The luminescent properties of divalent europium complexes of crown ethers and cryptands

The luminescent properties of divalent europium complexes with crown ether, azacrown ether, N-pivot-azacrown ether, and cryptand in methanol or water have been systematically investigated under UV irradiation. These divalent europium complexes show greatly enhanced emission from 417 nm to 488 nm in the visible blue region in comparison with that of the methanol solution of EuCl₂. The aqueous solution of EuCl₂ is non-luminescent. This obvious distinction in luminescent properties between the macrocyclic ligand-coordinated divalent europium and uncoordinated divalent europium is attributed to the “insulation effect” of Eu²⁺ ion from the solvent molecules of CH₃OH and H₂O by the macrocyclic crown ether or cryptand encapsulation to divalent europium. Moreover, these macrocyclic ligands provide an additional restriction to the electronic charge expansion of the excited Eu²⁺. This also contributes to the enhancement of the Eu²⁺ luminescence. Among all the investigated macrocyclic ligands, 15-crown-5 (15C5) affords the largest enhancement to the Eu²⁺ emission. The intensity of the Eu²⁺–15C5 complex is 690 times that of the EuCl₂ methanol solution with the same Eu²⁺ concentration. This special emission enhancement effect is related to the particular complex composition of 1:3 (Eu²⁺:15C5) and corresponding configuration of Eu²⁺–15C5 complex in methanol. Concerning the mechanism, the luminescence enhancement of divalent europium by complexation with these macrocyclic crown ether or cryptand ligands is found to be initiated from the decrease in non-radiative rate constant rather than from the increase in radiative one.

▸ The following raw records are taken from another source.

import Mathlib.NumberTheory.AbelSummation
import Mathlib.NumberTheory.Chebyshev
import Mathlib.Analysis.SpecialFunctions.Log.InvLog
import Mathlib.Analysis.Complex.ExponentialBounds
import Literature.NumberTheory.LFunctions.PrimeIdealTheorem
import HarnessLib

/-!
# The Chebyshev function `θ_K` of a number field and the last step of the prime ideal theorem

Topic `Literature/NumberTheory/LFunctions` (sibling of `PrimeIdealTheorem.lean`, which states the
named fact `Literature.NumberTheory.LFunctions.NumberField.primeIdealTheorem`:
`|π_K(x) − Li(x)| ≤ C_K x exp(−c_K √log x)` for `x ≥ 2`).

This file carries out, sorry-free, the *final* step of Landau's proof of the prime ideal theorem
(Landau 1903, Part II, §§13–14, pp. 669–670; Montgomery–Vaughan 2007, Theorem 8.9, p. 267):
the passage from the Chebyshev function
`θ_K(x) = ∑_{N𝔭 ≤ x} log N𝔭` to the prime-ideal counting function `π_K(x)` by partial summation
over Landau's `G(n) = #{𝔭 : N𝔭 = n}`, with the de la Vallée-Poussin error term carried along.
The analytic input — `θ_K(x) = x + O_K(x exp(−c_K √log x))`, which needs the continuation of
`ζ_K` to the left of `Re s = 1`, a zero-free region and a contour argument — is vendored as the
named fact `chebyshevThetaPrimeIdealTheorem`; the tree proves none of its ingredients yet
(`Literature/NumberTheory/LFunctions/DedekindZeta.lean` is all named facts).

## Content (namespace `Literature.NumberField`)

* `normPrimeIdealCount K n` — Landau's `G(n)`, the number of nonzero prime ideals of `𝓞 K` of
  absolute norm exactly `n` (Landau 1903, p. 669).
* `chebyshevThetaIdeal K x = θ_K(x) = ∑_{n ≤ x} G(n) log n = ∑_{N𝔭 ≤ x} log N𝔭`
  (Landau's `ϑ_κ(x)`, eq. (57), p. 669); the second form is `chebyshevThetaIdeal_eq_sum_primeIdealsLE`.
* `primeIdealCount_eq_sum_normPrimeIdealCount` — `π_K(x) = ∑_{n ≤ x} G(n)`.
* `primeIdealCount_eq_theta_div_log_add_integral` — partial summation
  `π_K(x) = θ_K(x)/log x + ∫₂ˣ θ_K(t) dt/(t log² t)` for `x ≥ 2` (proved; the `K = ℚ` case is
  Mathlib's `Chebyshev.primeCounting_eq_theta_div_log_add_integral`).
* `offsetLogIntegral_eq_div_log_add_integral` — `Li(x) = x/log x − 2/log 2 + ∫₂ˣ dt/log² t` (proved).
* `chebyshevThetaPrimeIdealTheorem` — NAMED FACT: for every number field `K` there are `c_K > 0`,
  `C_K` with `|θ_K(x) − x| ≤ C_K x exp(−c_K √log x)` for `x ≥ 2`
  (Montgomery–Vaughan 2007, Theorem 8.9 with Theorem 6.9; Landau 1903 eq. (57) has the weaker
  `O(x exp(−(log x)^{1/γ}))`).
* `primeIdealCount_sub_offsetLogIntegral_le` — PROVED: a bound
  `|θ_K(x) − x| ≤ C x exp(−c√log x)` (`x ≥ 2`, `c > 0`) implies
  `|π_K(x) − Li(x)| ≤ C' x exp(−c'√log x)` (`x ≥ 2`) with `c' = min (c/2) (1/4)` and an explicit `C'`.
* `primeIdealTheorem_of_chebyshevTheta` — PROVED: `chebyshevThetaPrimeIdealTheorem → primeIdealTheorem`.

## On the sources

Landau's 1903 paper proves `ϑ_κ(x) = x + O(x e^{−(log x)^{1/γ}})` (eq. (57)) and hence
`π_κ(x) = Li(x) + O(x e^{−(log x)^{1/γ}})` for an explicit integer `γ > 2`, and states the prime
ideal theorem in the form "`π_κ(x) ∼ Li(x)`, the relative error tending to `0` faster than every
negative power of `log x`" (p. 670). The de la Vallée-Poussin-quality error `x e^{−c√log x}` for
number fields is Montgomery–Vaughan's Theorem 8.9 (attributed there to Landau's later refinements,
cf. their p. 194). The partial-summation step formalised here is the same in both.

## References

* E. Landau, *Neuer Beweis des Primzahlsatzes und Beweis des Primidealsatzes*, Math. Ann. 56
  (1903), 645–670, Part II §§9–14 (`LandauMathAnn1903`).
* H. L. Montgomery, R. C. Vaughan, *Multiplicative Number Theory I. Classical Theory*,
  Cambridge Stud. Adv. Math. 97 (2007), Theorem 8.9 (p. 267) and Theorem 6.9
  (`MontgomeryVaughan2007`).
-/

noncomputable section

open scoped NumberField
open Finset Real MeasureTheory

namespace Literature.NumberTheory.LFunctions.NumberField

variable (K : Type*) [Field K] [NumberField K]

/-! ### Landau's `G(n)` and the Chebyshev function `θ_K` -/

/-- Landau's `G(n)`: the number of nonzero prime ideals `𝔭` of `𝓞 K` with absolute norm
`N𝔭 = n` ("die Anzahl der Darstellungen der ganzen rationalen Zahl `n` als Norm eines
Primideales"; it vanishes unless `n` is a prime power). [cite: LandauMathAnn1903, §13 p. 669] -/
def normPrimeIdealCount (n : ℕ) : ℕ :=
  {P : Ideal (𝓞 K) | P.IsPrime ∧ P ≠ ⊥ ∧ Ideal.absNorm P = n}.ncard

/-- The Chebyshev function of the number field `K`,
`θ_K(x) = ∑_{n ≤ x} G(n) log n = ∑_{N𝔭 ≤ x} log N𝔭` (Landau's `ϑ_κ(x)`; the sum over prime
ideals is `chebyshevThetaIdeal_eq_sum_primeIdealsLE`). For `x < 0` the value is `0`
(`⌊x⌋₊ = 0` and `G(0) = 0`). [cite: LandauMathAnn1903, eq. (57) p. 669] -/
def chebyshevThetaIdeal (x : ℝ) : ℝ :=
  ∑ n ∈ Icc 0 ⌊x⌋₊, (normPrimeIdealCount K n : ℝ) * Real.log n

/-- The set of nonzero prime ideals of norm exactly `n` is finite (finitely many ideals of each
norm, Mathlib `Ideal.finite_setOf_absNorm_eq`). [folklore] -/
theorem finite_setOf_prime_absNorm_eq (n : ℕ) :
    {P : Ideal (𝓞 K) | P.IsPrime ∧ P ≠ ⊥ ∧ Ideal.absNorm P = n}.Finite := by
  exact (Ideal.finite_setOf_absNorm_eq (S := 𝓞 K) n).subset fun P hP => hP.2.2
import Summits.AnomalousDissipation.AnomalousDissipation.Theorems.SawtoothPulseCascadeK1LocalisedCascadeLedgerGlue

/-!
# K1loc, line `Spectral` / SeqCone — helper: THE CHEAP INPUTS OF THE LEDGER STEP, V HALF-SLOT (S-C glue, twin file)

Helper file of the prover lane on the crux `K1LocalisedCascade` (stmt-AnomalousDissipation-19491), route
`SawtoothPulseCascade`; the V-half-slot twin of `…K1LocalisedCascadeLedgerGlue` (split off for the 400-line limit):
`ledger_step_V_of_moduli` = `…K1Ledger.ledger_step_V` with the keep-form input commutators (first order,
`sqrt_tsum_symbol_sq_mul_le_keep_first_order`), the family cross term (`…SpectralCommutator.norm_tsum_symbol_sq_cross_le`)
and the zone re-admission (`…ZoneReadmit.tsum_symbol_sq_le_readmit` + carriers) discharged from first-order symbol moduli,
`ℓ¹` spectral moments of the (unmodulated) cut-offs, the zone/layer volumes and the sup bound `|w(0)| ≤ B`; all `L²` norms
majorised by `‖w(0)‖`.  After this, one analytic input per family remains for the V half-slot of the ledger: `hfib^±`.
No definitions; no statement about the stub.
[cite: Grafakos2014, Prop. 3.1.2 (5) and Prop. 3.2.7 (3)] [cite: JohanssonSorella2024, Lemma 2.2 (maximum principle /
L² contraction)] [problem: turb]
-/

-- `Summit.<Summit>.<Problem>`: single-conjunct summit, the duplicate namespace segment is deliberate.
set_option linter.dupNamespace false

noncomputable section

namespace Summit.AnomalousDissipation.AnomalousDissipation.Theorems.SawtoothPulseCascade.K1Ledger

open MeasureTheory Set Filter Topology UnitAddTorus Function Complex
open scoped ComplexConjugate
open Literature.Analysis Literature.Analysis.FunctionSpaces Literature.Analysis.FunctionSpaces.Torus
open Literature.Analysis.FluidPDE.ShearStage
open Literature.Analysis.FluidPDE.SawtoothCascade Literature.Analysis.FluidPDE.SawtoothCascade.CascadeParams
open Summit.AnomalousDissipation.AnomalousDissipation.Theorems.SawtoothPulseCascade.SpectralLeakage
open Summit.AnomalousDissipation.AnomalousDissipation.Theorems.SawtoothPulseCascade.K1Slot

section Cascade

variable (P : CascadeParams)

The divalent europium complexes of methacrylate polymeric polyether derivatives such as 15C5-, 18-crown-6- (18C6), and cryptand [2.2.1]- or [2.2.2]-containing polymer and copolymer have also been prepared. Their luminescent properties in solid state have been studied to aim for practical application. As a similar situation to the simple polyether complexes, the divalent europium complex with 15C5-containing polymer or copolymer shows the largest luminescent enhancement effect. Its emission intensity reaches about 20% that of the commercial inorganic luminescence product CaWO₄:Pb (NBS 1026). In addition, the doping effect of several divalent ions, namely Mg, Sr, Ba and Zn in polymeric complexes, has also been investigated according to the luminescence concentration quenching mechanism in solid state luminescence materials. The emission intensity of 15C5-containing polymer europium(II) complex is raised to twice stronger by doping of Zn²⁺ ion.